Hamilton insists Posner went too far, for example, by checking out claims that Zantac is best taken 30 minutes to an hour before meals to prevent pain. “The majority also points out that ‘judges and their law clerks often conduct research on cases without disclosure to the parties. … Such research has long been understood to involve only legal research. The majority’s effort to compare long-accepted judicial research into case law and statutes to its independent factual research shows the majority has entered unknown territory.

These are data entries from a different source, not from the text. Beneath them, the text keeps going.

import Summits.BirchSwinnertonDyer.BirchSwinnertonDyer.Theorems.ManinLocalTwoThreeManinOddAtFourOddUntwist
import Summits.BirchSwinnertonDyer.BirchSwinnertonDyer.Theorems.ManinLocalTwoThreeTwistCoveredReductions
import HarnessLib

/-!
# Route `ManinLocalTwoThree`: the ODD-UNTWISTING REDUCTION of the C3 core `stub_twistMinimalAtThree`
# (crux `ManinPrimeToThreeAtNine`, stmt-BirchSwinnertonDyer-22968), and both cruxes REDUCED to their
# «no semistable untwist» cores

Sequel of `ManinLocalTwoThreeManinOddAtFourOddUntwist.lean` (the prime-generic transport lemma
`maninLocalTwoThree_not_dvd_maninConstant_of_oddUntwist`: `p ∤ c` descends along an odd semistable
untwist `W ∼ W' ⊗ ℚ(√q*)`, `q² ∣ N`, `q² ∤ N(W')`) and of `ManinLocalTwoThreeTwistCoveredReductions.lean`
(each crux ⟸ its twist-minimal stub alone).
* `maninLocalTwoThree_twistMinimalAtThree_of_oddUntwistMinimal` — the birth stub
  `stub_twistMinimalAtThree` of C3 (verbatim as the conclusion) FOLLOWS from its restriction to the
  classes admitting no semistable untwist at any odd prime `q ≠ 3` with `q² ∣ N` (strong induction on
  the level, `p = 3` in the transport lemma; `f₃` and ternary twist-minimality are inherited by the
  partner class since `χ_{q*}` is unramified at `3`).
* `maninLocalTwoThree_maninOddAtFour_of_oddUntwistMinimal`,
  `maninLocalTwoThree_maninPrimeToThreeAtNine_of_oddUntwistMinimal` — **C2 resp. C3 ⟸ ONE hypothesis**:
  Manin's conjecture at `2` resp. `3` for the optimal curves with `4 ∣ N` resp. `9 ∣ N` whose class is
  twist-minimal at the prime (no `χ₋₄/χ_{±8}`- resp. `χ₋₃`-untwist to a class semistable there) AND has
  no odd semistable untwist `χ_{q*}` (`q ≠ p`, `q² ∣ N`): the «globally twist-minimal» cores. These are
  OPEN (no printed theorem); nothing here proves BSD or Manin's conjecture. Seat bsd-line-manin23-p2.

References: [Stevens1989] Lemmas (5.2), (5.4); [Cesnavicius2018] Thm. 1.2; [SilvermanATAEC1994] IV.9.4.
-/

set_option autoImplicit false
set_option linter.dupNamespace false

noncomputable section

open scoped Classical NumberField

namespace Summit.BirchSwinnertonDyer.BirchSwinnertonDyer.Theorems

open WeierstrassCurve IsDedekindDomain IsDedekindDomain.HeightOneSpectrum Rat.HeightOneSpectrum
  Literature.NumberTheory.Automorphic
  Literature.NumberTheory.EllipticCurves Literature.NumberTheory.EllipticCurves.ModularForms

/-- **ODD-UNTWISTING REDUCTION of the C3 core.** The birth stub `stub_twistMinimalAtThree` of crux
`ManinPrimeToThreeAtNine` (verbatim as the conclusion) follows from its restriction to the classes
that admit no semistable untwist at an odd prime `q ≠ 3` with `q² ∣ N` (`W ∼ W' ⊗ ℚ(√q*)`, `W'`
globally minimal, `q² ∤ N(W')`). Strong induction on the level with the transport lemma at `p = 3`;
an untwist at `q = 3` itself is excluded by ternary twist-minimality.
[cite: Stevens1989, Lemmas (5.2), (5.4)] [cite: SilvermanATAEC1994, IV.9.4] -/
theorem maninLocalTwoThree_twistMinimalAtThree_of_oddUntwistMinimal
    (H : Literature.NumberTheory.EllipticCurves.ModularForms.mazur_not_dvd_maninConstant_of_odd →
      Literature.NumberTheory.EllipticCurves.ModularForms.abbesUllmo_not_dvd_maninConstant_of_not_dvd_level →
      Literature.NumberTheory.EllipticCurves.ModularForms.cesnavicius_not_two_dvd_maninConstant_of_two_dvd_level →
      Literature.NumberTheory.EllipticCurves.ModularForms.exists_isNewformOf →
      ∀ (W : WeierstrassCurve ℚ) [W.IsElliptic] [W.IsGloballyMinimal] {N : ℕ} [NeZero N]
        (D : ModularParametrizationData W N),
        (∀ z ∈ D.L.lattice, ∃ w ∈ periodLattice D.f, z = D.c * w) → 3 ^ 2 ∣ N →
        ¬ (∃ (W' : WeierstrassCurve ℚ) (d : ℤ), W'.IsElliptic ∧ W'.IsGloballyMinimal ∧
          (d = -3) ∧ IsIsogenous W (W'.quadraticTwist (d : ℚ)) ∧
          ¬ 3 ^ 2 ∣ W'.conductorNorm ℤ) →
        ¬ (∃ (W' : WeierstrassCurve ℚ) (q : ℕ), W'.IsElliptic ∧ W'.IsGloballyMinimal ∧
          q.Prime ∧ q ≠ 2 ∧ q ≠ 3 ∧ q ^ 2 ∣ N ∧
          IsIsogenous W (W'.quadraticTwist (((-1 : ℤ) ^ (q / 2) * q : ℤ) : ℚ)) ∧
          ¬ q ^ 2 ∣ W'.conductorNorm ℤ) →
        ¬ (3 : ℤ) ∣ D.maninConstant) :
    Literature.NumberTheory.EllipticCurves.ModularForms.mazur_not_dvd_maninConstant_of_odd →
    Literature.NumberTheory.EllipticCurves.ModularForms.abbesUllmo_not_dvd_maninConstant_of_not_dvd_level →
    Literature.NumberTheory.EllipticCurves.ModularForms.cesnavicius_not_two_dvd_maninConstant_of_two_dvd_level →
    Literature.NumberTheory.EllipticCurves.ModularForms.exists_isNewformOf →
    ∀ (W : WeierstrassCurve ℚ) [W.IsElliptic] [W.IsGloballyMinimal] {N : ℕ} [NeZero N]
      (D : ModularParametrizationData W N),
      (∀ z ∈ D.L.lattice, ∃ w ∈ periodLattice D.f, z = D.c * w) → 3 ^ 2 ∣ N →
      ¬ (∃ (W' : WeierstrassCurve ℚ) (d : ℤ), W'.IsElliptic ∧ W'.IsGloballyMinimal ∧
        (d = -3) ∧ IsIsogenous W (W'.quadraticTwist (d : ℚ)) ∧
        ¬ 3 ^ 2 ∣ W'.conductorNorm ℤ) →
      ¬ (3 : ℤ) ∣ D.maninConstant := by
  intro hM hAU hC2 hnf
  suffices key : ∀ (n : ℕ) (W : WeierstrassCurve ℚ) [W.IsElliptic] [W.IsGloballyMinimal] (N : ℕ)
      [NeZero N] (D : ModularParametrizationData W N), N < n →
      (∀ z ∈ D.L.lattice, ∃ w ∈ periodLattice D.f, z = D.c * w) → 3 ^ 2 ∣ N →
      ¬ (∃ (W' : WeierstrassCurve ℚ) (d : ℤ), W'.IsElliptic ∧ W'.IsGloballyMinimal ∧
        (d = -3) ∧ IsIsogenous W (W'.quadraticTwist (d : ℚ)) ∧
        ¬ 3 ^ 2 ∣ W'.conductorNorm ℤ) →
      ¬ (3 : ℤ) ∣ D.maninConstant by
    intro W _ _ N _ D hopt h9 hmin
    exact key (N + 1) W N D (Nat.lt_succ_self N) hopt h9 hmin
  intro n
  induction n with
  | zero => intro W _ _ N _ D hN; exact absurd hN (Nat.not_lt_zero N)
  | succ n ih =>
    intro W _ _ N _ D hNn hopt h9 hmin
    by_cases hodd : ∃ (W' : WeierstrassCurve ℚ) (q : ℕ), W'.IsElliptic ∧ W'.IsGloballyMinimal ∧
        q.Prime ∧ q ≠ 2 ∧ q ≠ 3 ∧ q ^ 2 ∣ N ∧
        IsIsogenous W (W'.quadraticTwist (((-1 : ℤ) ^ (q / 2) * q : ℤ) : ℚ)) ∧
        ¬ q ^ 2 ∣ W'.conductorNorm ℤ
    · obtain ⟨W', q, hE', hM', hqp, hq2, hq3, hqN, htw, hqN'⟩ := hodd
      haveI := hE'
      haveI := hM'
      haveI : Fact q.Prime := ⟨hqp⟩
      refine maninLocalTwoThree_not_dvd_maninConstant_of_oddUntwist hnf hq2 D hopt hqN htw hqN' ?_
      intro W₁ _ _ N₁ _ D₁ hiso₁ hopt₁
      have hd0 : ((((-1 : ℤ) ^ (q / 2) * q : ℤ)) : ℚ) ≠ 0 := by
        push_cast
        exact mul_ne_zero (pow_ne_zero _ (by norm_num)) (by exact_mod_cast hqp.ne_zero)
      haveI : (W'.quadraticTwist (((-1 : ℤ) ^ (q / 2) * q : ℤ) : ℚ)).IsElliptic :=
        W'.isElliptic_quadraticTwist hd0
      have hN : N = W.conductorNorm ℤ :=
        IsNewformOf.level_eq_conductorNorm_of_exists_isNewformOf hnf D.isNewformOf
      have hN₁ : N₁ = W'.conductorNorm ℤ := level_eq_conductorNorm_of_isIsogenous hnf D₁ hiso₁
      have hqNW : q ^ 2 ∣ W.conductorNorm ℤ := hN ▸ hqN
      have hadd : ¬ W.HasGoodReductionAtPrime q ∧ ¬ W.HasMultiplicativeReductionAtPrime q :=
        Summit.BirchSwinnertonDyer.Rank1Residual.ManinAdditive.not_good_and_not_mult_of_sq_dvd_conductorNorm
          W hqNW
      have hN'N : W'.conductorNorm ℤ ∣ W.conductorNorm ℤ :=
        maninLocalTwoThree_conductorNorm_dvd_of_isIsogenous_twist_pStar hnf hq2 htw hqN' hadd
      have hv3 : natGenerator ((primesEquiv (R := ℤ)).symm ⟨3, Nat.prime_three⟩) ≠ q := by
        rw [natGenerator_primesEquiv_symm Nat.prime_three]; exact fun h ↦ hq3 h.symm
      have hlt : N₁ < N := by
        rw [hN₁, hN]
        refine lt_of_le_of_ne (Nat.le_of_dvd (conductorNorm_pos_holds W) hN'N) fun h ↦ hqN' ?_
        rw [h]; exact hqNW
      have h9₁ : 3 ^ 2 ∣ N₁ := by
        have h3W : 2 ≤ (W.conductorNorm ℤ).factorization 3 :=
          (Nat.prime_three.pow_dvd_iff_le_factorization (conductorNorm_pos_holds W).ne').mp (hN ▸ h9)
        rw [hN₁]
        refine (Nat.prime_three.pow_dvd_iff_le_factorization (conductorNorm_pos_holds W').ne').mpr ?_
        have hf3 := maninLocalTwoThree_conductorExponent_eq_of_isIsogenous_twist_pStar hnf hq2 htw
          ((primesEquiv (R := ℤ)).symm ⟨3, Nat.prime_three⟩) hv3
        have e1 := factorization_conductorNorm_primesEquiv_symm W ⟨3, Nat.prime_three⟩
        have e2 := factorization_conductorNorm_primesEquiv_symm W' ⟨3, Nat.prime_three⟩
        simp only at e1 e2
        rw [e2, ← hf3, ← e1]
        exact h3W
      have hmin₁ : ¬ (∃ (V : WeierstrassCurve ℚ) (d : ℤ), V.IsElliptic ∧ V.IsGloballyMinimal ∧
          (d = -3) ∧ IsIsogenous W₁ (V.quadraticTwist (d : ℚ)) ∧ ¬ 3 ^ 2 ∣ V.conductorNorm ℤ) := by
        rintro ⟨V, d, hVe, hVm, hd, hisoV, h9V⟩
        haveI := hVe
        haveI := hVm
        subst hd
        have hdq : ((-3 : ℤ) : ℚ) ≠ 0 := by norm_num
        haveI : (V.quadraticTwist ((-3 : ℤ) : ℚ)).IsElliptic := V.isElliptic_quadraticTwist hdq
        haveI : (V.quadraticTwist (((-1 : ℤ) ^ (q / 2) * q : ℤ) : ℚ)).IsElliptic :=
          V.isElliptic_quadraticTwist hd0
        obtain ⟨C, hCmin⟩ :=
          hasGlobalMinimalModel_rat_holds (V.quadraticTwist (((-1 : ℤ) ^ (q / 2) * q : ℤ) : ℚ))
        haveI := hCmin
        apply hmin
        refine ⟨C • V.quadraticTwist (((-1 : ℤ) ^ (q / 2) * q : ℤ) : ℚ), -3, inferInstance, hCmin,
          rfl, ?_, ?_⟩
        · have h1 : IsIsogenous W' (V.quadraticTwist ((-3 : ℤ) : ℚ)) := hiso₁.trans' hisoV
          have h2 : IsIsogenous (W'.quadraticTwist (((-1 : ℤ) ^ (q / 2) * q : ℤ) : ℚ))
              ((V.quadraticTwist ((-3 : ℤ) : ℚ)).quadraticTwist (((-1 : ℤ) ^ (q / 2) * q : ℤ) : ℚ)) :=
            h1.quadraticTwist hd0
          rw [quadraticTwist_quadraticTwist, mul_comm ((-3 : ℤ) : ℚ) ((((-1 : ℤ) ^ (q / 2) * q : ℤ)) : ℚ),
            ← quadraticTwist_quadraticTwist] at h2
          have h3 : IsIsogenous
              ((V.quadraticTwist (((-1 : ℤ) ^ (q / 2) * q : ℤ) : ℚ)).quadraticTwist ((-3 : ℤ) : ℚ))
              ((C • V.quadraticTwist (((-1 : ℤ) ^ (q / 2) * q : ℤ) : ℚ)).quadraticTwist ((-3 : ℤ) : ℚ)) := by
            rw [quadraticTwist_smul]; exact isIsogenous_smul _ _
          exact (htw.trans' h2).trans' h3
        · rw [conductorNorm_smul_rat]
          intro h9V₂
          apply h9V
          have hC1 : (1 : VariableChange ℚ) • V.quadraticTwist ((-1 : ℚ) ^ (q / 2) * q) =
              V.quadraticTwist (((-1 : ℤ) ^ (q / 2) * q : ℤ) : ℚ) := by
            rw [one_smul]; push_cast; rfl
          have hf := Summit.BirchSwinnertonDyer.Rank1Residual.Additive.conductorExponent_eq_of_twist_pStar_of_ne
            q hq2 V _ 1 hC1 ((primesEquiv (R := ℤ)).symm ⟨3, Nat.prime_three⟩) hv3
          have e1 := factorization_conductorNorm_primesEquiv_symm V ⟨3, Nat.prime_three⟩
          have e2 := factorization_conductorNorm_primesEquiv_symm
            (V.quadraticTwist (((-1 : ℤ) ^ (q / 2) * q : ℤ) : ℚ)) ⟨3, Nat.prime_three⟩
          simp only at e1 e2
          refine (Nat.prime_three.pow_dvd_iff_le_factorization (conductorNorm_pos_holds V).ne').mpr ?_
          rw [e1, ← hf, ← e2]
          exact (Nat.prime_three.pow_dvd_iff_le_factorization (conductorNorm_pos_holds _).ne').mp h9V₂
      exact ih W₁ N₁ D₁ (by omega) hopt₁ h9₁ hmin₁
    · exact H hM hAU hC2 hnf W D hopt h9 hmin hodd

/-- **Crux C2 `ManinOddAtFour` ⟸ its globally-twist-minimal core** (one hypothesis): Manin's conjecture
at `2`, modulo the printed facts, for the optimal curves with `4 ∣ N` whose class is dyadically
twist-minimal AND admits no odd semistable untwist. Composition of the landed reductions
`maninLocalTwoThree_maninOddAtFour_of_twistMinimalAtTwo` and
`maninLocalTwoThree_twistMinimalAtTwo_of_oddUntwistMinimal`. [cite: Stevens1989, Lemmas (5.2), (5.4)]
[cite: Cesnavicius2018, Thm. 1.2] -/
theorem maninLocalTwoThree_maninOddAtFour_of_oddUntwistMinimal
    (H : Literature.NumberTheory.EllipticCurves.ModularForms.mazur_not_dvd_maninConstant_of_odd →
      Literature.NumberTheory.EllipticCurves.ModularForms.abbesUllmo_not_dvd_maninConstant_of_not_dvd_level →
      Literature.NumberTheory.EllipticCurves.ModularForms.cesnavicius_not_two_dvd_maninConstant_of_two_dvd_level →
      Literature.NumberTheory.EllipticCurves.ModularForms.exists_isNewformOf →
      ∀ (W : WeierstrassCurve ℚ) [W.IsElliptic] [W.IsGloballyMinimal] {N : ℕ} [NeZero N]
        (D : ModularParametrizationData W N),
        (∀ z ∈ D.L.lattice, ∃ w ∈ periodLattice D.f, z = D.c * w) → 2 ^ 2 ∣ N →
        ¬ (∃ (W' : WeierstrassCurve ℚ) (d : ℤ), W'.IsElliptic ∧ W'.IsGloballyMinimal ∧
          (d = -1 ∨ d = 2 ∨ d = -2) ∧ IsIsogenous W (W'.quadraticTwist (d : ℚ)) ∧
          ¬ 2 ^ 2 ∣ W'.conductorNorm ℤ) →
        ¬ (∃ (W' : WeierstrassCurve ℚ) (q : ℕ), W'.IsElliptic ∧ W'.IsGloballyMinimal ∧
          q.Prime ∧ q ≠ 2 ∧ q ^ 2 ∣ N ∧
          IsIsogenous W (W'.quadraticTwist (((-1 : ℤ) ^ (q / 2) * q : ℤ) : ℚ)) ∧
          ¬ q ^ 2 ∣ W'.conductorNorm ℤ) →
        ¬ (2 : ℤ) ∣ D.maninConstant) :
    Summit.BirchSwinnertonDyer.BirchSwinnertonDyer.Theses.ManinLocalTwoThree.ManinOddAtFour :=
  maninLocalTwoThree_maninOddAtFour_of_twistMinimalAtTwo
    (maninLocalTwoThree_twistMinimalAtTwo_of_oddUntwistMinimal H)

/-- **Crux C3 `ManinPrimeToThreeAtNine` ⟸ its globally-twist-minimal core** (one hypothesis): Manin's
conjecture at `3`, modulo the printed facts, for the optimal curves with `9 ∣ N` whose class is
ternary-twist-minimal AND admits no semistable untwist at an odd `q ≠ 3`. Composition of
`maninLocalTwoThree_maninPrimeToThreeAtNine_of_twistMinimalAtThree` and
`maninLocalTwoThree_twistMinimalAtThree_of_oddUntwistMinimal`. [cite: Stevens1989, Lemmas (5.2), (5.4)]
[cite: Cesnavicius2018, Thm. 1.2] -/
theorem maninLocalTwoThree_maninPrimeToThreeAtNine_of_oddUntwistMinimal
    (H : Literature.NumberTheory.EllipticCurves.ModularForms.mazur_not_dvd_maninConstant_of_odd →
      Literature.NumberTheory.EllipticCurves.ModularForms.abbesUllmo_not_dvd_maninConstant_of_not_dvd_level →
      Literature.NumberTheory.EllipticCurves.ModularForms.cesnavicius_not_two_dvd_maninConstant_of_two_dvd_level →
      Literature.NumberTheory.EllipticCurves.ModularForms.exists_isNewformOf →
      ∀ (W : WeierstrassCurve ℚ) [W.IsElliptic] [W.IsGloballyMinimal] {N : ℕ} [NeZero N]
        (D : ModularParametrizationData W N),
        (∀ z ∈ D.L.lattice, ∃ w ∈ periodLattice D.f, z = D.c * w) → 3 ^ 2 ∣ N →
        ¬ (∃ (W' : WeierstrassCurve ℚ) (d : ℤ), W'.IsElliptic ∧ W'.IsGloballyMinimal ∧
          (d = -3) ∧ IsIsogenous W (W'.quadraticTwist (d : ℚ)) ∧
          ¬ 3 ^ 2 ∣ W'.conductorNorm ℤ) →
        ¬ (∃ (W' : WeierstrassCurve ℚ) (q : ℕ), W'.IsElliptic ∧ W'.IsGloballyMinimal ∧
          q.Prime ∧ q ≠ 2 ∧ q ≠ 3 ∧ q ^ 2 ∣ N ∧
          IsIsogenous W (W'.quadraticTwist (((-1 : ℤ) ^ (q / 2) * q : ℤ) : ℚ)) ∧
          ¬ q ^ 2 ∣ W'.conductorNorm ℤ) →
        ¬ (3 : ℤ) ∣ D.maninConstant) :
    Summit.BirchSwinnertonDyer.BirchSwinnertonDyer.Theses.ManinLocalTwoThree.ManinPrimeToThreeAtNine :=
  maninLocalTwoThree_maninPrimeToThreeAtNine_of_twistMinimalAtThree
    (maninLocalTwoThree_twistMinimalAtThree_of_oddUntwistMinimal H)

end Summit.BirchSwinnertonDyer.BirchSwinnertonDyer.Theorems

end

“In the end, whether Dr. Wolfe’s testimony about the timing for Rowe’s doses was right or wrong in some pure and objective sense, or in a case tried with ample resources and talent on both sides, is not the question for us. For purposes of summary judgment, Dr. Wolfe’s testimony was undisputed. We have no business reversing summary judgment based on our own, untested factual research. By doing so, the majority has gone well beyond the appropriate role of an appellate court,” Hamilton wrote.
Hamilton also took a swipe at Posner’s allusion in his opinion to British barons’ bravery 800 years ago when they forced Britain’s King John to sign the Magna Carta, which for the first time instituted a right to trial by jury.
“To justify this venture, the majority asks a number of theoretical questions and invokes the courage of the barons at Runnymede in 1215,” Hamilton wrote. “With respect, we are an intermediate appellate court” bound by Federal Rules of Evidence and Civil Procedure. “We simply do not have authority on our own to take the law into this unknown territory.”
Rovner needed just under two pages of the 47-page order to justify her decision to align with Posner and justify the independent research.
“A disagreement about the outcome of this relatively simple case has morphed into a debate over the propriety of appellate courts supplementing the record with Internet research. To be clear, I do not believe that the resolution of this case requires any departure from the record: as the majority opinion makes patently clear, Rowe has consistently maintained that he experiences hours of severe pain if he does not take Zantac with his meals, and at this stage of the proceedings his assertions of extreme pain must be credited,” Rovner wrote.
“That the manufacturer’s website and other reputable medical websites support the plausibility of (Rowe’s) testimony merely illustrates the factual dispute that exists within the record,” she wrote. “Although the standard for deliberate indifference is high, I have no trouble at this stage of the litigation giving Rowe the benefit of the doubt.”
The case is Jeffrey Allen Rowe v. Monica Gibson, et al.